◆ **WORK TO COMPLETE**
Looking at the records below, say how many lines include "origin", and add nothing else.

[DATA PROVIDED Boundary: Start]

import Summits.MatrixMultiplication.OmegaCensus.STPPKernelListerDataZ61
import Summits.MatrixMultiplication.OmegaCensus.STPPKernelListerSplit


/-!
# ω-census (abelian STPP census): kernel lister rows for `ℤ₆₁` (split form), file 42 of 74 (kernel computation)

HONEST FRAMING (pub-omega census; verbatim): lottery ticket; floor = certified bounds/negative ranges.
Census STRUCTURE (seat pub-omega-stpp-2 gen 29, 2026-08-29), family (b2).  One chunk of the root computation of the kernel lister at `n = 61` in SPLIT
form (`KLister.scanFirstSel2C`, `STPPKernelListerSplit.lean`): first block (2, 2, 5), second blocks in `sel2Z61S42` (4 shapes).  Twin estimate ≈ 119894 calls ≈ 77 s of kernel
(HOME `pub-omega-stpp-2-g29/code/split_plan.py`, `klister_lean.py`).  Assembled in `STPPKernelListerCapstoneZ61.lean`.  Pure finite computation; nothing here is
progress on `ω`.
-/

namespace Summit.MatrixMultiplication.OmegaCensus.KLister

/-- First blocks of this file. [folklore] -/
def sel1Z61S42 : List Shape := [(2, 2, 5)]
/-- Second blocks of this file. [folklore] -/
def sel2Z61S42 : List Shape := [(3, 3, 2), (2, 2, 4), (2, 4, 2), (4, 2, 2)]

set_option maxRecDepth 32768 in
set_option maxHeartbeats 4000000 in
/-- Rows of the kernel lister at `61` (split form) for this file's selections. [folklore] -/
theorem scanSel_Z61_S42 :
    scanFirstSel2C 61 deadZ61 (fun s => sel1Z61S42.contains s) (fun t => sel2Z61S42.contains t) chunksZ61 = true := by
  decide +kernel

end Summit.MatrixMultiplication.OmegaCensus.KLister
import Summits.RiemannHypothesis.RiemannHypothesis.Theorems.Splittings.ScrewKreinDiscreteInertia
import Summits.RiemannHypothesis.RiemannHypothesis.Theorems.Splittings.ScrewIndexTransferKreinCore

/-!
# Screw index transfer, discrete Kreĭn core (2/3, v2): exponential sums and the bounded orbit function

rh-split-screw-bridge g6, lane (xii-d), file 2 of 3, v2 (cut of `xiid/ScrewKreinDiscreteCoreV2.lean`, §4–§5; the v1 `Staged`
copies of the (xii-c) Laplace lemmas are GONE — file 3 imports them from the landed (xii-c) modules through this file's
import of `…Splittings.ScrewIndexTransferKreinCore`).

* §4 `expSum x w = Σ_t x(t) e^{wt}`; `exists_finset_expSum_eq_zero`: for `x` supported on `ηℤ ∩ [−dη, dη]` with
  `x(dη) ≠ 0`, the zeros `w` of `expSum x` have `e^{ηw}` in a finite set (`e^{dηw} A(w) = Pol(e^{ηw})`, `Pol ≠ 0`).
* §5 `orbitFun ψ a = BF fC ψ (U a ψ)`; `norm_orbitFun_le`: if `R` commutes with translations and `BF fC (Rv, Rv) ≥ 0` for
  all `v`, then `‖orbitFun (R δ₀) a‖ ≤ Re BF fC (R δ₀, R δ₀)` (positivity on the pencil `U_a δ₀ − l δ₀`).

Classification tags: [folklore] = standard analysis/algebra; [new-combination] = assembled here.
HONEST LABEL: SPLITTING SEARCH over kernel-typed RH-EQUIVALENCES; `etail_iff_foz` relates two OPEN tail statements and
decides neither; nothing here bears on the truth of RH.
-/

noncomputable section

set_option linter.dupNamespace false

namespace Summit.RiemannHypothesis.RiemannHypothesis.Theorems.Splittings.ScrewKreinDiscrete

open Finset Complex MeasureTheory Set Filter Topology Polynomial Module
open scoped ComplexConjugate Matrix
open Literature.NumberTheory.LFunctions
open Literature.Analysis.OperatorTheory
open Literature.Analysis.OperatorTheory.KreinStewart
open Summit.RiemannHypothesis.RiemannHypothesis.Theses.RuelleBand
open Summit.RiemannHypothesis.RiemannHypothesis.Theorems.IntegerScrew
open Summit.RiemannHypothesis.RiemannHypothesis.Theorems.Splittings.ScrewKreinCore
open Summit.RiemannHypothesis.RiemannHypothesis.Theorems.Splittings.ScrewIndexTransferKrein

/-! ## §4 Exponential sums over a lattice-supported vector: zeros confine `e^{ηw}` to a finite set -/

/-- The exponential sum `A_x(w) = Σ_{t ∈ supp x} x(t) e^{wt}` of a finitely supported `x`. -/
def expSum (x : ℝ →₀ ℂ) (w : ℂ) : ℂ := ∑ t ∈ x.support, x t * cexp (w * t)

/-- `A_x` is entire. [folklore] -/
theorem differentiable_expSum (x : ℝ →₀ ℂ) : Differentiable ℂ (expSum x) := by
  unfold expSum
  fun_prop

/-- **Lattice lemma.** If `x` is supported on `{mη : −d ≤ m ≤ d}` with `x(dη) ≠ 0` (`η ≠ 0`), then
`e^{dηw} A_x(w) = Pol(e^{ηw})` for a NON-ZERO polynomial `Pol`; hence the zeros `w` of `A_x` have `e^{ηw}` in the
finite root set of `Pol`. [folklore] -/
theorem exists_finset_expSum_eq_zero (η : ℝ) (hη : η ≠ 0) (d : ℕ) (x : ℝ →₀ ℂ)
    (hsupp : ∀ t ∈ x.support, ∃ m : ℤ, t = m * η ∧ -(d : ℤ) ≤ m ∧ m ≤ d)
    (htop : x ((d : ℝ) * η) ≠ 0) :
    ∃ Z : Finset ℂ, ∀ w : ℂ, expSum x w = 0 → cexp (η * w) ∈ Z := by
  classical
  -- the polynomial
  set I : Finset ℤ := Finset.Icc (-(d : ℤ)) d with hI
  set Pol : ℂ[X] := ∑ m ∈ I, Polynomial.C (x ((m : ℝ) * η)) * X ^ (m + d).toNat with hPol
  have hcoeff : Pol.coeff (2 * d) = x ((d : ℝ) * η) := by
    rw [hPol, Polynomial.finsetSum_coeff, Finset.sum_eq_single_of_mem (d : ℤ) (by rw [hI, Finset.mem_Icc]; omega)]
    · rw [Polynomial.coeff_C_mul, Polynomial.coeff_X_pow, if_pos (by omega), mul_one]
      norm_cast
    · intro m hm hmd
      rw [hI, Finset.mem_Icc] at hm
      rw [Polynomial.coeff_C_mul, Polynomial.coeff_X_pow, if_neg (by omega), mul_zero]
  have hPol0 : Pol ≠ 0 := fun h => htop (by rw [← hcoeff, h, Polynomial.coeff_zero])
  -- the identity `e^{dηw} A_x(w) = Pol(e^{ηw})`
  have hsum : ∀ w : ℂ, expSum x w = ∑ m ∈ I, x ((m : ℝ) * η) * cexp (w * (((m : ℝ) * η : ℝ) : ℂ)) := by
    intro w
    have hinj : ∀ m ∈ I, ∀ m' ∈ I, (fun m : ℤ => (m : ℝ) * η) m = (fun m : ℤ => (m : ℝ) * η) m' → m = m' := by
      intro m _ m' _ h
      have := mul_right_cancel₀ hη h
      exact_mod_cast this
    rw [expSum, ← Finset.sum_image (f := fun t : ℝ => x t * cexp (w * t)) hinj]
    refine Finset.sum_subset (fun t ht => ?_) (fun t _ ht => ?_)
    · obtain ⟨m, hm, hlo, hhi⟩ := hsupp t ht
      exact Finset.mem_image.mpr ⟨m, by rw [hI, Finset.mem_Icc]; omega, hm.symm⟩
    · rw [Finsupp.notMem_support_iff.mp ht, zero_mul]
  have hid : ∀ w : ℂ, cexp ((d : ℂ) * (η * w)) * expSum x w = Pol.eval (cexp (η * w)) := by
    intro w
    rw [hsum, hPol, Polynomial.eval_finsetSum, Finset.mul_sum]
    refine Finset.sum_congr rfl fun m hm => ?_
    rw [hI, Finset.mem_Icc] at hm
    rw [Polynomial.eval_mul, Polynomial.eval_C, Polynomial.eval_pow, Polynomial.eval_X, ← Complex.exp_nat_mul,
      mul_left_comm, ← Complex.exp_add]
    congr 2
    have : (((m + d).toNat : ℕ) : ℂ) = (m : ℂ) + d := by
      have h0 : 0 ≤ m + d := by omega
      have : (((m + d).toNat : ℤ) : ℂ) = ((m + d : ℤ) : ℂ) := by rw [Int.toNat_of_nonneg h0]
      push_cast at this ⊢
      exact this
    rw [this]
    push_cast
    ring
  refine ⟨Pol.roots.toFinset, fun w hw => ?_⟩
  rw [Multiset.mem_toFinset, Polynomial.mem_roots hPol0, Polynomial.IsRoot.def, ← hid, hw, mul_zero]

/-! ## §5 Positivity on a translation orbit: the bounded continuous function `g(a) = BF ψ (U a ψ)` -/

/-- The orbit function `g_ψ(a) = BF_f(ψ, U_a ψ) = Σ_s Σ_t conj(ψ s) ψ t f(t + a − s)`. -/
def orbitFun (ψ : ℝ →₀ ℂ) (a : ℝ) : ℂ := BF fC ψ (U a ψ)

/-- Explicit double-sum formula for the orbit function. [folklore] -/
theorem orbitFun_eq (ψ : ℝ →₀ ℂ) (a : ℝ) :
    orbitFun ψ a = ∑ s ∈ ψ.support, ∑ t ∈ ψ.support, conj (ψ s) * ψ t * fC (t + a - s) := by
  classical
  have hsub : (U a ψ).support ⊆ Finset.image (fun s : ℝ => s + a) ψ.support := by
    rw [U, Finsupp.lmapDomain_apply]
    exact Finsupp.mapDomain_support
  rw [orbitFun, BF_apply, kf_eq fC subset_rfl hsub]
  refine Finset.sum_congr rfl fun s _ => ?_
  rw [Finset.sum_image fun t _ t' _ h => add_right_cancel h]
  refine Finset.sum_congr rfl fun t _ => ?_
  rw [U_apply_pt, add_sub_cancel_right]

/-- The orbit function is continuous. [folklore] -/
theorem continuous_orbitFun (ψ : ℝ →₀ ℂ) : Continuous (orbitFun ψ) := by
  have : orbitFun ψ = fun a => ∑ s ∈ ψ.support, ∑ t ∈ ψ.support, conj (ψ s) * ψ t * fC (t + a - s) :=
    funext (orbitFun_eq ψ)
  rw [this]
  refine continuous_finsetSum _ fun s _ => continuous_finsetSum _ fun t _ => ?_
  exact continuous_const.mul
    (continuous_ofReal.comp (continuous_zetaScrew.comp ((continuous_const.add continuous_id).sub
      continuous_const)).neg)

/-- **Positivity ⟹ boundedness** (the pencil trick): if `Re BF(R v, R v) ≥ 0` for all `v`, with `R` commuting
with translations and `ψ = R δ₀`, then `|g_ψ(a)| ≤ g_ψ(0) = Re BF(ψ, ψ)`. [folklore] -/
theorem norm_orbitFun_le (R : Module.End ℂ (ℝ →₀ ℂ)) (hR : ∀ a : ℝ, Commute (U a : Module.End ℂ (ℝ →₀ ℂ)) R)
    (hpos : ∀ v : ℝ →₀ ℂ, 0 ≤ (BF fC (R v) (R v)).re) (a : ℝ) :
    ‖orbitFun (R (Finsupp.single 0 1)) a‖ ≤ (BF fC (R (Finsupp.single 0 1)) (R (Finsupp.single 0 1))).re := by
  set ψ := R (Finsupp.single 0 1) with hψ
  set G : ℂ := BF fC ψ ψ with hG
  set ga : ℂ := BF fC ψ (U a ψ) with hga
  have hsymm := isSymm_BF fC_symm
  have hGreal : conj G = G := hsymm.eq ψ ψ
  have hG0 : 0 ≤ G.re := hpos (Finsupp.single 0 1)
  have hUU : BF fC (U a ψ) (U a ψ) = G := by rw [BF_U, U_U, neg_add_cancel, U_zero]
  have hcross : BF fC (U a ψ) ψ = conj ga := (hsymm.eq ψ (U a ψ)).symm
  -- positivity on `U a ψ − l • ψ = R (U a δ₀ − l • δ₀)`
  have key : ∀ l : ℂ, 0 ≤ (G - l * conj ga - conj l * ga + conj l * l * G).re := by
    intro l
    have hv : R (U a (Finsupp.single 0 1) - l • Finsupp.single 0 1) = U a ψ - l • ψ := by
      rw [map_sub, map_smul, hψ]
      congr 1
      have hc := LinearMap.congr_fun (hR a).eq (Finsupp.single 0 1)
      rw [Module.End.mul_apply, Module.End.mul_apply] at hc
      exact hc.symm
    have h := hpos (U a (Finsupp.single 0 1) - l • Finsupp.single 0 1)
    rw [hv, LinearMap.map_sub₂, LinearMap.map_smulₛₗ₂, map_sub, map_sub, map_smul, map_smul, hUU, hcross,
      ← hga, ← hG] at h
    simp only [smul_eq_mul, starRingEnd_apply] at h
    convert h using 2
    simp only [Complex.star_def]
    ring
  show ‖ga‖ ≤ G.re
  by_cases hga0 : ga = 0
  · rw [hga0, norm_zero]; exact hG0
  · have hn : (‖ga‖ : ℂ) ≠ 0 := by exact_mod_cast (norm_ne_zero_iff.mpr hga0)
    have h := key (ga / (‖ga‖ : ℂ))
    have e1 : ga / (‖ga‖ : ℂ) * conj ga = (‖ga‖ : ℂ) := by
      rw [div_mul_eq_mul_div, Complex.mul_conj', sq, mul_div_assoc, div_self hn, mul_one]
    have e2 : conj (ga / (‖ga‖ : ℂ)) * ga = (‖ga‖ : ℂ) := by
      rw [map_div₀, Complex.conj_ofReal, div_mul_eq_mul_div, Complex.conj_mul', sq, mul_div_assoc,
        div_self hn, mul_one]
    have e3 : conj (ga / (‖ga‖ : ℂ)) * (ga / (‖ga‖ : ℂ)) = 1 := by
      rw [map_div₀, Complex.conj_ofReal, div_mul_div_comm, Complex.conj_mul', sq, div_self (mul_ne_zero hn hn)]
    rw [e1, e2, e3, one_mul] at h
    have : (G - (‖ga‖ : ℂ) - (‖ga‖ : ℂ) + G).re = 2 * G.re - 2 * ‖ga‖ := by
      simp only [Complex.sub_re, Complex.add_re, Complex.ofReal_re]; ring
    rw [this] at h
    linarith

end Summit.RiemannHypothesis.RiemannHypothesis.Theorems.Splittings.ScrewKreinDiscrete
import Literature.AlgebraicGeometry.Resolution.CentreBlowupMohStability
import Literature.AlgebraicGeometry.Resolution.PointBlowupNearRidge
import Summits.ResolutionOfSingularities.ResolutionOfSingularities.Theorems.MarkedTransferCampaignW46MohWindowShade
import HarnessLib

/-!
# [OURS · L1 W4.6] Rung (iii) "Moh window" for the classical pair — the TERMINAL case under the blow-up of
  a permissible coordinate centre: stability (every centre), strict drop of the order (minimal centre),
  all dimensions

Cell `res-hironaka`, rung L, slot W4.6, seat `res-L1-s46-pv-6` (gen 2).  Companion of
`MarkedTransferCampaignW46MohWindowShadeTerminal.lean` (point blow-ups: in the terminal =
coordinate-monomial case inside the window, either a PROPER set of exceptional components has total
multiplicity `≥ p` — a positive-dimensional permissible coordinate centre — or `|r| = ord₀ F` drops at
every equimultiple point) and of gen 0's `MarkedTransferCampaignW46MohWindowShadeCentres.lean` (no shade
increase under Moh-permissible coordinate centres inside the window).  This file treats the first branch
of that dichotomy with the centre the classical procedure uses: a MINIMAL `S ⊆ σ` with
`Σ_{i∈S} r_i ≥ p` ("combinatorial resolution … the locus where the invariant attains its maximal value
defines a permissible center and it strictly decreases when this center is blown up",
[HauserPerlega2024, §3 (2)]; Bierstone–Milman's Case B, [BierstoneMilman2008, §5 Step I]).  Model: the
tree's coordinate-centre walk `CentreBlowup.CState/step/newMult/IsEquimultiplePoint` of
`PointBlowupShadeCentres.lean` (blow-up of `C_S = {x = 0, y_i = 0 (i ∈ S)}`, chart `y_j`, `j ∈ S`,
point `b` of the fibre over the origin: `b_j = 0`, `b_i = 0` off `S`; [HauserPerlega2019PRIMS, §2]).
A TERMINAL state is `y^r ∣ F` with `ord₀ F = |r|` (shade `0`); it is then Moh-permissible for every
`S` (`ord_{C_S} F = degIn S r`, tree `CentreBlowup.ordAlong_eq_of_perm`).  OURS; replaces — for regime
(iii) of RESCUE-SEED W4.6, the classical pair and the terminal case — the ROLE of Th. 16.6 (2) /
Eq. (127) (ms. p. 84 l. 4–20, «any smooth closed irreducible subscheme `D` of `∇(E)` such that the blowup
… is permissible») and of the termination clause of Th. 16.13 (p. 87 l. 25–29); NOT a statement of the
manuscript [claim: Hironaka2017, status: under-review], nothing of which is used.  AI review is weaker
than expert review.

## What is proved (prime `p`, field `K` of char. `p`, finite `σ`; terminal state, `j ∈ S`, `Σ_S r_i ≥ p`,
## point `b` over the origin)

* `coeff_newMult_pointTransform_ne_zero`: the new exceptional monomial `y^{r'}`, `r' = newMult`
  (`r'_j = Σ_S r_i − p`, old components kept iff `b_i = 0`), occurs in the translated chart transform
  with coefficient `c · ∏_{b_i ≠ 0} b_i^{r_i} ≠ 0`.
* INSIDE THE WINDOW (`p < |r| < 2p`), for EVERY permissible coordinate centre:
  `not_isPthPowerExponent_step_r` — `y^{r'}` is not a `p`-th power, so it survives the cleaning
  (`coeff_newMult_step_ne_zero`); `ordZero_step_eq`, `shade_step_eq_zero` — the new state is terminal
  again (STABILITY; the companion's point case is `S` = all variables, tree
  `CentreBlowup.step_univ_toState`); `step_r_ne_zero`, `isEquimultiplePoint_iff` — the point is
  equimultiple iff `p ≤ |r'|`.
* MINIMALITY at the chart index (`Σ_{S∖{j}} r < p`): `degree_step_r_lt` — `|r'| < |r|`: THE ORDER DROPS
  at every point over the origin, equimultiple or not ("it strictly decreases when this center is blown
  up").
* The bottom edge `|r| = p` and the resulting TERMINATION of walks of minimal centres are in the sequel
  `MarkedTransferCampaignW46MohWindowShadeTerminalCentresExit.lean`.

Honest scope: given coordinates (terminal = coordinate-monomial); points over the origin of the centre
only (other points of `C_S` are other states of the atlas); `e = 1`.  Barriers:
`ResidualOrderUnboundedNarrow.mohStability_fails_for_each_e` (`e ≥ 3`); `PointBlowupMohBoundAttained`
(the monomial kangaroo at `|r| = 2p`, excluded by the window exactly in `not_isPthPowerExponent_step_r`).
-/

noncomputable section
import Summits.Ventures.Crystal3D.Bulk.CapBoxSproc
import Summits.Ventures.Crystal3D.Bulk.CapX2Poly3
import Summits.Ventures.Crystal3D.Bulk.CapX2DataW062X2
import HarnessLib

/-!
# X2 certificate `w62_d12_dX12_u062` (`CapX2.certW062`): compiled check `checkII_22lo_010_W062`

Venture `Crystal3D` (cell `pub-crystal3d`, phase 2; seat typer-bulk). One of the Boolean evaluations behind
`CapX2.noHole_062` (`CapX2BoxW062.lean`): the S-procedure tensor-Bernstein check `Bern.checkPos3S`
(`CapBoxSproc.lean`, soundness on the standard axioms) of the negated, padded (II) tensor `-(P+λ)` (degree `24`) on the sub-box
`u ∈ [19/100, 79/200]`, `v ∈ [79/200, 3/5]`, `t ∈ [-1, -5/8]`, evaluated by `native_decide` (compiled code trusted — the
class of the tree's `KissingSearch` parts). One compiled search per file keeps each gate elaboration under its
wall. HONEST FRAMING: a computation; its meaning is given by `Bern.nonneg_of_checkPos3S`.
-/

namespace Summit.Ventures.Crystal3D.CapX2

/-- The check evaluates to `true`. [folklore] -/
theorem checkII_22lo_010_W062 :
    CapCut.Bern.checkPos3S (CapCut.Bern.pad3 24 (scale3 (-1) (pairPolyZ certW062 lamW062))) 24
      (19 / 100) (79 / 200) (79 / 200) (3 / 5) (-1) (-5 / 8) 80 40 64 = true := by
  native_decide

end Summit.Ventures.Crystal3D.CapX2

[DATA PROVIDED Boundary: End]

◆ **EXERCISE SOLUTION**
4